Monday, June 22, 2020

June 22, 2020

I have finally finished typing up a story, Post Divergence. I had finished writing it a few weeks ago now. But typing it up took a few more weeks. My intention is to put it on the Kindle Marketplace. But it is still far from ready. I printed out a copy to edit by hand and then a copy of the first draft for posterity. 

Writing this story became a chore towards the end, which is unfortunate. It started out as fun. I was whimsical at first. I had a loose idea of what I wanted to happen, which is good for creativity. It wasn't until I was over halfway done that I had an outline. The problem with writing this story in this way is that there are a lot of plotholes and incongruities between the beginning of the story and the end of the story. So much of it changed as I went along. And now there's a lot I have to fix. But the important part is that I finished something.

I did it. I wrote a story. It's not quite a full novel. It's sitting at 27,000 words. But it exists. And it's important to me that it exists, even if it isn't polished.

If there is one thing that I can take away from writing this story it is this:

If I'm going to work on a creative project, I should pick a project that I love because creative projects require my undivided attention, and my heart-soul-and-brain. It is crucial that I do not rush.
(I certainly rushed during this project...) 

We can also substitute the word love for care. Care is more relevant than love. Love strikes me as insufficient; it's tainted by its association with mere-infatuation. But care is deeper than love. Care implies that the relationship is meaningful, that the relationship itself is important, that the object of care is not merely a means to an end but rather an end in itself.

If I would have cared more for this story, Post Divergence, I would have spent more time with the characters. I would have listened better. But I was too wrapped up in finishing the story so that I could move on, which meant I cut corners. I should have been more patient. And I wish I could have enjoyed the process of writing.

Deadlines and goals are fine, if not necessary. But I was treating an imaginary deadline as if it were a finish line. A deadline is not a finish line; do not race towards it. A deadline is more like a frame; fit as much as you need and can.

"Frame"

That's another important idea. It came up during psych-therapy a few months ago. My therapist said that it was important that we limit our sessions to a certain time. She didn't explain exactly why, but it's something that I have thought a lot about.

A time frame forces us to prioritize, to sort, to first bring forth what is most pressing. Suppose that your house in on fire and you have two minutes to escape with what you can. What do you grab? —what you care about most.

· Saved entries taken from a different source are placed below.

import Summits.ABC.ABC.Theses.IsogenyGlueCongruence
import Summits.ABC.ABC.Theorems.PolyHeightOfBoundedPrimes.Negative.ArchimedeanFloor

/-!
# `PolyHeightOfBoundedPrimes` (stmt-ABC-16006, crux B') — floor of the "Hall half"
`|c₄|³ ≤ C·|Δ_min|^{σ'}`: no exponent `σ' < 3/2`, already on Frey curves

Negative support (cdisprove seat `refuter-cdisprove-stmt-ABC-16006-0`, cycle 1, 2026-08-16).
Card `archimedean-hall-split` (crux-ideate r1) splits the consequent `H` of B' into a finite half
`PolySzpiroΔ : |Δ_min| ≤ C·N^σ` and an archimedean / Hall half
`PolyHallΔ : ∃ σ' C, 0 ≤ σ' ∧ ∀ W, |c₄(W)|³ ≤ C·|Δ_W|^{σ'}` over semistable global minimal elliptic
`W/ℚ`, predicting `σ' ≥ 6` from Danilov's Fermat–Pell family (if realised by semistable curves).
Kernel-checked here: the UNCONDITIONAL floor `σ' ≥ 3/2`, realised by the simplest Frey family
`y² = x(x + 1)(x + 32k)` (`a = −1`, `b = 32k`, Serre's normalisation): on its global minimal model
`|c₄|³ = (1 − b + b²)³ ≍ b⁶` while `|Δ_min| = (b(b−1))²/2⁸ ≍ b⁴`.

* `exists_globallyMinimal_model_scaling` — global minimal model with the scaling `u` exposed
  (`c₄ ↦ u⁴c₄`, `Δ ↦ u¹²Δ`), so that `|c₄|³/|Δ|` (= `|j|`) is transported exactly;
* `exists_frey_hall_gt`, `not_polyHallAt_of_lt_three_halves`, `three_halves_le_of_polyHallAt` —
  for `0 ≤ σ' < 3/2` and every `C` a semistable global minimal elliptic `W` with
  `C·|Δ_W|^{σ'} < |c₄(W)|³`; any witness exponent of the Hall half is `≥ 3/2`.

(Frey curves cannot see beyond `3/2`: on them `|c₄|³ ≤ 2¹⁴·|Δ_min|^{3/2}` — the card's remark that
Frey-scoped routes never meet the Hall half; the conjectural floor `6` needs non-Frey families.)
No Theses statement is asserted.
-/

noncomputable section

-- `Summit.<Summit>.<Problem>`: for the single-conjunct summit `ABC` the duplicate `ABC.ABC` is mandated.
set_option linter.dupNamespace false

open Summit.ABC.ABC.Theses.IsogenyGlueCongruence
open WeierstrassCurve IsDedekindDomain
open Literature.NumberTheory.EllipticCurves

namespace Summit.ABC.ABC.Theorems.PolyHeightOfBoundedPrimes.Negative

/-- **Global minimal model, scaling exposed.** Every elliptic `W/ℚ` has a globally minimal model `W₁`
with the same conductor, `|Δ_{W₁}| = |Δ_min(W)|`, semistable if `W` is, and `c₄(W₁) = u⁴c₄(W)`,
`Δ(W₁) = u¹²Δ(W)` for some `u ≠ 0` (Silverman AEC III Table 3.1). [cite: SilvermanAEC2009, VIII.8 Cor. 8.3] -/
theorem exists_globallyMinimal_model_scaling (W : WeierstrassCurve ℚ) [W.IsElliptic] :
    ∃ (W₁ : WeierstrassCurve ℚ) (u : ℚ), W₁.IsElliptic ∧ W₁.IsGloballyMinimal ∧
      (W.IsSemistable ℤ → W₁.IsSemistable ℤ) ∧ W₁.conductorNorm ℤ = W.conductorNorm ℤ ∧
      ((|W₁.Δ| : ℚ) : ℝ) = (W.minimalDiscriminantNorm ℤ : ℝ) ∧ u ≠ 0 ∧
      W₁.c₄ = u ^ 4 * W.c₄ ∧ W₁.Δ = u ^ 12 * W.Δ := by
  obtain ⟨Cv, W₀, hCW, hmin⟩ := W.exists_baseChange_int_forall_isMinimalAt
  have hΔ0 : W₀.Δ ≠ 0 := by
    intro h0
    have h1 : (Cv • W).Δ = 0 := by
      simp [hCW, WeierstrassCurve.baseChange, WeierstrassCurve.map_Δ, h0]
    exact (Cv • W).isUnit_Δ.ne_zero h1
  haveI hE₁ : (W₀.baseChange ℚ).IsElliptic := isElliptic_baseChange_int W₀ hΔ0
  haveI hM₁ : (W₀.baseChange ℚ).IsGloballyMinimal :=
    isGloballyMinimal_of_forall_isMinimalAt_int _ hmin
  refine ⟨W₀.baseChange ℚ, ((Cv.u⁻¹ : ℚˣ) : ℚ), hE₁, hM₁, fun hss => ?_, ?_, ?_, Units.ne_zero _, ?_, ?_⟩
  · rw [← hCW]
    exact (isSemistable_smul_iff_holds ℤ W Cv).mpr hss
  · rw [← hCW, conductorNorm_smul_rat]
  · have hD₁ : W.minimalDiscriminantNorm ℤ = W₀.Δ.natAbs := by
      rw [← minimalDiscriminantNorm_smul_rat W Cv, hCW,
        minimalDiscriminantNorm_eq_natAbs_holds W₀ hΔ0 hmin]
    have hΔ : (W₀.baseChange ℚ).Δ = (W₀.Δ : ℚ) := by
      simp [WeierstrassCurve.baseChange, WeierstrassCurve.map_Δ]
    rw [hD₁, hΔ, Nat.cast_natAbs]
    push_cast
    rfl
  · rw [← hCW, variableChange_c₄]
  · rw [← hCW, variableChange_Δ]

/-- **Witness form: Frey curves beat every Hall exponent below `3/2`.** For `0 ≤ σ < 3/2` and every
`C` there is a semistable elliptic `W/ℚ` in global minimal form with `C·|Δ_W|^σ < |c₄(W)|³` — the
global minimal model of `y² = x(x+1)(x+b)`, `b = 32k`: `|c₄|³ = (1 − b + b²)³ ≥ b⁶/8`,
`|Δ| = (b(b−1))²/2⁸ ≤ b⁴`. [cite: Frey1986] -/
theorem exists_frey_hall_gt {σ : ℝ} (hσ0 : 0 ≤ σ) (hσ : σ < 3 / 2) (C : ℝ) :
    ∃ W : WeierstrassCurve ℚ, W.IsElliptic ∧ W.IsGloballyMinimal ∧ W.IsSemistable ℤ ∧
      0 < W.conductorNorm ℤ ∧
      C * ((|W.Δ| : ℚ) : ℝ) ^ σ < ((|W.c₄| ^ 3 : ℚ) : ℝ) := by
  -- threshold: `b^e > 8M`, `e = 6 − 4σ`
  set M : ℝ := max C 1 with hM
  have hM1 : 1 ≤ M := le_max_right _ _
  have hM0 : 0 < M := by linarith
  set e : ℝ := 6 - 4 * σ with he
  have he0 : 0 < e := by rw [he]; linarith
  have heσ : e + 4 * σ = 6 := by rw [he]; ring
  set T : ℝ := (8 * M) ^ e⁻¹ with hT
  have hT0 : 0 ≤ T := Real.rpow_nonneg (by linarith) _
  set k : ℕ := ⌈T⌉₊ + 1 with hk
  have hk1 : 1 ≤ k := by omega
  set b : ℤ := 32 * k with hb
  have hb32 : (32 : ℤ) ≤ b := by rw [hb]; exact_mod_cast Nat.mul_le_mul_left 32 hk1
  -- Frey data for `(a, b) = (−1, 32k)`
  have h0 : (-1 : ℤ) * b * (-1 + b) ≠ 0 := by
    have : (0 : ℤ) < b * (b - 1) := by nlinarith
    intro h; nlinarith
  have hcop : IsCoprime (-1 : ℤ) b := isCoprime_one_left.neg_left
  have hA : (-1 : ℤ) ≡ -1 [ZMOD 4] := Int.ModEq.refl _
  have hB : (32 : ℤ) ∣ b := ⟨k, by rw [hb]⟩
  haveI hW : (freyCurve (-1) b).IsElliptic := isElliptic_freyCurve h0
  have hss : (freyCurve (-1) b).IsSemistable ℤ := isSemistable_freyCurve_of_mod_holds (-1) b hcop h0 hA hB
  have hD : 2 ^ 8 * (freyCurve (-1) b).minimalDiscriminantNorm ℤ = (((-1 : ℤ) * b * (-1 + b)) ^ 2).natAbs :=
    minimalDiscriminantNorm_freyCurve_of_mod_holds (-1) b hcop h0 hA hB
  obtain ⟨W₁, u, hE₁, hM₁, hss₁, hN₁, hΔ₁, hu, hc₄, hΔu⟩ :=
    exists_globallyMinimal_model_scaling (freyCurve (-1) b)
  refine ⟨W₁, hE₁, hM₁, hss₁ hss, by rw [hN₁]; exact (freyCurve (-1) b).conductorNorm_pos_holds, ?_⟩
  -- exact invariants of the minimal model: `|Δ₁| = (b(b−1))²/256`, `|c₄(W₁)|³ = (1 − b + b²)³`
  set D : ℕ := (freyCurve (-1) b).minimalDiscriminantNorm ℤ with hDdef
  have hΔ₁q : (|W₁.Δ| : ℚ) = (D : ℚ) := by exact_mod_cast hΔ₁
  have hDq : (256 : ℚ) * (D : ℚ) = ((b : ℚ) * ((b : ℚ) - 1)) ^ 2 := by
    have h := congrArg (fun n : ℕ ↦ (n : ℚ)) hD
    simp only [Nat.cast_mul, Nat.cast_pow, Nat.cast_ofNat, Nat.cast_natAbs] at h
    rw [show ((2 : ℚ) ^ 8) = 256 by norm_num] at h
    rw [h]
    push_cast
    rw [abs_of_nonneg (sq_nonneg _)]
    ring
  have hcW : (freyCurve (-1) b).c₄ = 16 * (1 - (b : ℚ) + (b : ℚ) ^ 2) := by
    rw [freyCurve_c₄]; push_cast; ring
  have hΔW : (freyCurve (-1) b).Δ = 16 * ((b : ℚ) * ((b : ℚ) - 1)) ^ 2 := by
    rw [freyCurve_Δ]; push_cast; ring
  have hbq : (32 : ℚ) ≤ b := by exact_mod_cast hb32
  have hP : (0 : ℚ) < (b : ℚ) * ((b : ℚ) - 1) := by nlinarith
  have hQ : (0 : ℚ) < 1 - (b : ℚ) + (b : ℚ) ^ 2 := by nlinarith
  have hX : |W₁.c₄| ^ 3 = (1 - (b : ℚ) + (b : ℚ) ^ 2) ^ 3 := by
    -- `|c₄(W₁)|³ · |Δ(W)| = |Δ(W₁)| · |c₄(W)|³` (both are `|u|¹² |c₄(W)|³ |Δ(W)|`)
    have hI : |W₁.c₄| ^ 3 * |(freyCurve (-1) b).Δ| = |W₁.Δ| * |(freyCurve (-1) b).c₄| ^ 3 := by
      rw [hc₄, hΔu]
      simp only [abs_mul, abs_pow]
      ring
    have h1 : |(freyCurve (-1) b).Δ| = 16 * ((b : ℚ) * ((b : ℚ) - 1)) ^ 2 := by
      rw [hΔW, abs_of_pos (mul_pos (by norm_num) (pow_pos hP 2))]
    have h2 : |(freyCurve (-1) b).c₄| = 16 * (1 - (b : ℚ) + (b : ℚ) ^ 2) := by
      rw [hcW, abs_of_pos (mul_pos (by norm_num) hQ)]
    have hD' : (D : ℚ) = ((b : ℚ) * ((b : ℚ) - 1)) ^ 2 / 256 := by
      rw [← hDq]; ring
    rw [h1, h2, hΔ₁q, hD'] at hI
    have hI' : |W₁.c₄| ^ 3 * (16 * ((b : ℚ) * ((b : ℚ) - 1)) ^ 2) =
        (1 - (b : ℚ) + (b : ℚ) ^ 2) ^ 3 * (16 * ((b : ℚ) * ((b : ℚ) - 1)) ^ 2) := by
      rw [hI]; ring
    exact mul_right_cancel₀ (mul_ne_zero (by norm_num) (pow_ne_zero 2 hP.ne')) hI'
  -- pass to `ℝ`
  rw [hX, hΔ₁q]
  have hbr : (32 : ℝ) ≤ (b : ℝ) := by exact_mod_cast hb32
  have hbr0 : (0 : ℝ) < (b : ℝ) := by linarith
  have hDr : (256 : ℝ) * (D : ℝ) = ((b : ℝ) * ((b : ℝ) - 1)) ^ 2 := by exact_mod_cast hDq
  have hD0 : (0 : ℝ) ≤ (D : ℝ) := Nat.cast_nonneg _
  have hDle : (D : ℝ) ≤ (b : ℝ) ^ (4 : ℕ) := by
    have hP1 : ((b : ℝ) * ((b : ℝ) - 1)) ^ 2 ≤ ((b : ℝ) * (b : ℝ)) ^ 2 := by
      apply pow_le_pow_left₀ (by nlinarith) (by nlinarith)
    nlinarith
  have hQr : (b : ℝ) ^ (6 : ℕ) / 8 ≤ (1 - (b : ℝ) + (b : ℝ) ^ 2) ^ 3 := by
    have hq : (b : ℝ) ^ 2 / 2 ≤ 1 - (b : ℝ) + (b : ℝ) ^ 2 := by nlinarith
    have hq0 : (0 : ℝ) ≤ (b : ℝ) ^ 2 / 2 := by positivity
    calc (b : ℝ) ^ (6 : ℕ) / 8 = ((b : ℝ) ^ 2 / 2) ^ 3 := by ring
      _ ≤ (1 - (b : ℝ) + (b : ℝ) ^ 2) ^ 3 := pow_le_pow_left₀ hq0 hq 3
  -- `T < b`, so `8M < b^e`
  have hTk : T < (k : ℝ) := by
    have h1 : T ≤ (⌈T⌉₊ : ℝ) := Nat.le_ceil T
    have h2 : (⌈T⌉₊ : ℝ) < (k : ℝ) := by rw [hk]; push_cast; linarith
    exact h1.trans_lt h2
  have hkb : (k : ℝ) ≤ (b : ℝ) := by
    have : (k : ℤ) ≤ b := by rw [hb]; omega
    exact_mod_cast this
  have hTb : T < (b : ℝ) := hTk.trans_le hkb
  have hbe : 8 * M < (b : ℝ) ^ e := by
    have h := Real.rpow_lt_rpow hT0 hTb he0
    rwa [hT, Real.rpow_inv_rpow (by linarith) he0.ne'] at h
  have hb4σ : (0 : ℝ) < (b : ℝ) ^ (4 * σ) := Real.rpow_pos_of_pos hbr0 _
  have hsplit : (b : ℝ) ^ (6 : ℕ) = (b : ℝ) ^ e * (b : ℝ) ^ (4 * σ) := by
    rw [← Real.rpow_add hbr0, heσ]
    norm_cast
  have hpow4 : ((b : ℝ) ^ (4 : ℕ)) ^ σ = (b : ℝ) ^ (4 * σ) := by
    rw [Real.rpow_mul hbr0.le]
    norm_cast
  -- the chain
  have hDσ : (D : ℝ) ^ σ ≤ (b : ℝ) ^ (4 * σ) := by
    rw [← hpow4]
    exact Real.rpow_le_rpow hD0 hDle hσ0
  have hDσ0 : (0 : ℝ) ≤ (D : ℝ) ^ σ := Real.rpow_nonneg hD0 σ
  push_cast
  calc C * (D : ℝ) ^ σ ≤ M * (D : ℝ) ^ σ := mul_le_mul_of_nonneg_right (le_max_left _ _) hDσ0
    _ ≤ M * (b : ℝ) ^ (4 * σ) := mul_le_mul_of_nonneg_left hDσ hM0.le
    _ < (b : ℝ) ^ e * (b : ℝ) ^ (4 * σ) / 8 := by
        rw [lt_div_iff₀ (by norm_num : (0 : ℝ) < 8)]
        nlinarith [mul_lt_mul_of_pos_right hbe hb4σ]
    _ = (b : ℝ) ^ (6 : ℕ) / 8 := by rw [hsplit]
    _ ≤ (1 - (b : ℝ) + (b : ℝ) ^ 2) ^ 3 := hQr

/-- **Floor of the Hall half.** For no `σ ∈ [0, 3/2)` is there a constant `C` with
`|c₄(W)|³ ≤ C·|Δ_W|^σ` for every semistable elliptic `W/ℚ` in global minimal form (witness: the
Frey family `y² = x(x+1)(x+32k)`). Any archimedean / Hall engine for B' must deliver an exponent
`σ' ≥ 3/2` in `|Δ_min|` (conjecturally `≥ 6`, Danilov). [cite: Frey1986] -/
theorem not_polyHallAt_of_lt_three_halves {σ : ℝ} (hσ0 : 0 ≤ σ) (hσ : σ < 3 / 2) :
    ¬ ∃ C : ℝ, ∀ (W : WeierstrassCurve ℚ) [W.IsElliptic] [W.IsGloballyMinimal]
      [NeZero (W.conductorNorm ℤ)], W.IsSemistable ℤ →
        ((|W.c₄| ^ 3 : ℚ) : ℝ) ≤ C * ((|W.Δ| : ℚ) : ℝ) ^ σ := by
  rintro ⟨C, hC⟩
  obtain ⟨W, hE, hM, hss, hN, hlt⟩ := exists_frey_hall_gt hσ0 hσ C
  haveI := hE
  haveI := hM
  haveI : NeZero (W.conductorNorm ℤ) := ⟨hN.ne'⟩
  exact absurd (hC W hss) (not_le.mpr hlt)

/-- **Any witness of the Hall half `PolyHallΔ` (card archimedean-hall-split: `0 ≤ σ'` and
`|c₄|³ ≤ C·|Δ|^{σ'}` on all semistable global minimal elliptic `W/ℚ`) has `3/2 ≤ σ'`.**
[cite: Frey1986] -/
theorem three_halves_le_of_polyHallAt {σ C : ℝ} (hσ0 : 0 ≤ σ)
    (h : ∀ (W : WeierstrassCurve ℚ) [W.IsElliptic] [W.IsGloballyMinimal]
      [NeZero (W.conductorNorm ℤ)], W.IsSemistable ℤ →
        ((|W.c₄| ^ 3 : ℚ) : ℝ) ≤ C * ((|W.Δ| : ℚ) : ℝ) ^ σ) : 3 / 2 ≤ σ :=
  not_lt.mp fun hσ => not_polyHallAt_of_lt_three_halves hσ0 hσ ⟨C, fun W _ _ _ hW => h W hW⟩

end Summit.ABC.ABC.Theorems.PolyHeightOfBoundedPrimes.Negative

end
/-! ## §1 Arithmetic: the two-shell factor in the slots' currency -/

/-- **The two-shell factor in the slots' currency**: `Λ₁ ≤ Λ ≤ 4Λ₁`, `0 < Λ₁`, `Λ/κ ≤ G·r` (`1 ≤ κ`), `4 ≤ G`, `e ≤ Λ` ⇒
`(Λ + e)/r + √(Λ + e) ≤ 2κ²G²·min(r/Λ₁, Λ₁/r) + √(2Λ)`. -/
theorem twoShell_factor_le_slots {Λ Λ₁ G r e κ : ℝ} (hΛ₁ : 0 < Λ₁) (h1 : Λ₁ ≤ Λ) (h4 : Λ ≤ 4 * Λ₁) (hG : 4 ≤ G) (hκ : 1 ≤ κ)
    (hr : Λ / κ ≤ G * r) (he : e ≤ Λ) :
    (Λ + e) / r + Real.sqrt (Λ + e) ≤ 2 * κ ^ 2 * G ^ 2 * min (r / Λ₁) (Λ₁ / r) + Real.sqrt (2 * Λ) := by
  have hΛ : 0 < Λ := hΛ₁.trans_le h1
  have hG0 : 0 < G := by linarith
  have hκ0 : 0 < κ := by linarith
  have hΛκ : 0 < Λ / κ := by positivity
  have hr0 : 0 < r := by
    by_contra h; push Not at h
    have : G * r ≤ 0 := mul_nonpos_of_nonneg_of_nonpos hG0.le h
    linarith
  have hsq : Real.sqrt (Λ + e) ≤ Real.sqrt (2 * Λ) := Real.sqrt_le_sqrt (by linarith)
  have hfrac : (Λ + e) / r ≤ 2 * Λ / r := div_le_div_of_nonneg_right (by linarith) hr0.le
  suffices hmain : 2 * Λ / r ≤ 2 * κ ^ 2 * G ^ 2 * min (r / Λ₁) (Λ₁ / r) by linarith
  have hG2 : 16 ≤ G ^ 2 := by nlinarith
  have hκ2 : 1 ≤ κ ^ 2 := by nlinarith
  have hκG : 16 ≤ κ ^ 2 * G ^ 2 := by nlinarith
  rcases le_or_gt Λ₁ r with hcase | hcase
  · -- far transfer: `min = Λ₁/r`, `2Λ/r ≤ 8Λ₁/r`
    rw [min_eq_right (by rw [div_le_div_iff₀ hr0 hΛ₁]; nlinarith)]
    rw [show 2 * κ ^ 2 * G ^ 2 * (Λ₁ / r) = (2 * (κ ^ 2 * G ^ 2) * Λ₁) / r by ring]
    have h16 : 16 * Λ₁ ≤ κ ^ 2 * G ^ 2 * Λ₁ := mul_le_mul_of_nonneg_right hκG hΛ₁.le
    exact div_le_div_of_nonneg_right (by nlinarith) hr0.le
  · -- near transfer above threshold: `min = r/Λ₁ ≥ 1/(κG)`, `2Λ/r ≤ 2κG`
    rw [min_eq_left (by rw [div_le_div_iff₀ hΛ₁ hr0]; nlinarith)]
    have hA : 2 * Λ / r ≤ 2 * κ * G := by
      rw [div_le_iff₀ hr0]
      have : Λ ≤ κ * (G * r) := by rw [div_le_iff₀ hκ0] at hr; linarith
      nlinarith
    have hB : 1 / (κ * G) ≤ r / Λ₁ := by
      rw [div_le_div_iff₀ (by positivity) hΛ₁]
      have : Λ ≤ κ * (G * r) := by rw [div_le_iff₀ hκ0] at hr; linarith
      nlinarith
    calc 2 * Λ / r ≤ 2 * κ * G := hA
      _ = 2 * κ ^ 2 * G ^ 2 * (1 / (κ * G)) := by field_simp
      _ ≤ 2 * κ ^ 2 * G ^ 2 * (r / Λ₁) := mul_le_mul_of_nonneg_left hB (by positivity)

My life is short and fleeting. And my time to write is even shorter. If I am going to spend my time writing, I should write about what I care about most.

Now how do I figure out what I care about most?

[...]

I want to be a published writer. Or, at least I think I do. 

I know that I would like to say, "Yes I am very smart and a good writer. And I can prove this to you because my work was published in Asimov's."

I worry that my desire to publish is ego driven. The problem I see with being ego driven is that that would mean that I didn't really care for my work; I was merely writing to be published which would make me feel better about my insecurities. Another problem with doing a project motivated by ego is that it is shallow. I don't want to write something shallow. I want to put my whole self into it. I don't want to merely craft something that will pass.

But the problem is that the more you put yourself into your work, the more rejection hurts. Maybe that is part of my reluctance to work on something that could be published. 

Why do I have a desire to be published? —Maybe I don't need to answer that question. Maybe it's sufficient to have the desire and approach it in the right way. 

[...]

I took a class to get my motorcycle endorsement on my license last Friday. I'm part of the way there. I only have my permit. I need to retest for my full endorsement.

I keep thinking about something that the instructor said: 

"Ride your own ride." 

He said this on a few occasions, namely when someone would ask a really specific or overly general question that didn't have an obvious answer.

Me: A friend told me that when I'm on the freeway I should go somewhat faster than the flow of traffic. Is that right?

In John Oliver's voice: Ride your own ride.

The instructor was English, so I kept pretending his voice was John Oliver's. It helped pass the time during classroom sessions.

But there's a lesson in this. The rider/writer has to assess their circumstances. Platitudes and "expert advice" won't make you a good rider/writer. Every situation is different. You must respond accordingly. But by all means, practice turning, swerving, speeding up, and braking. And keep a buffer between yourself and the other cars. But the real lessons are learned en route

I guess another way you can put it is this: Write your own story.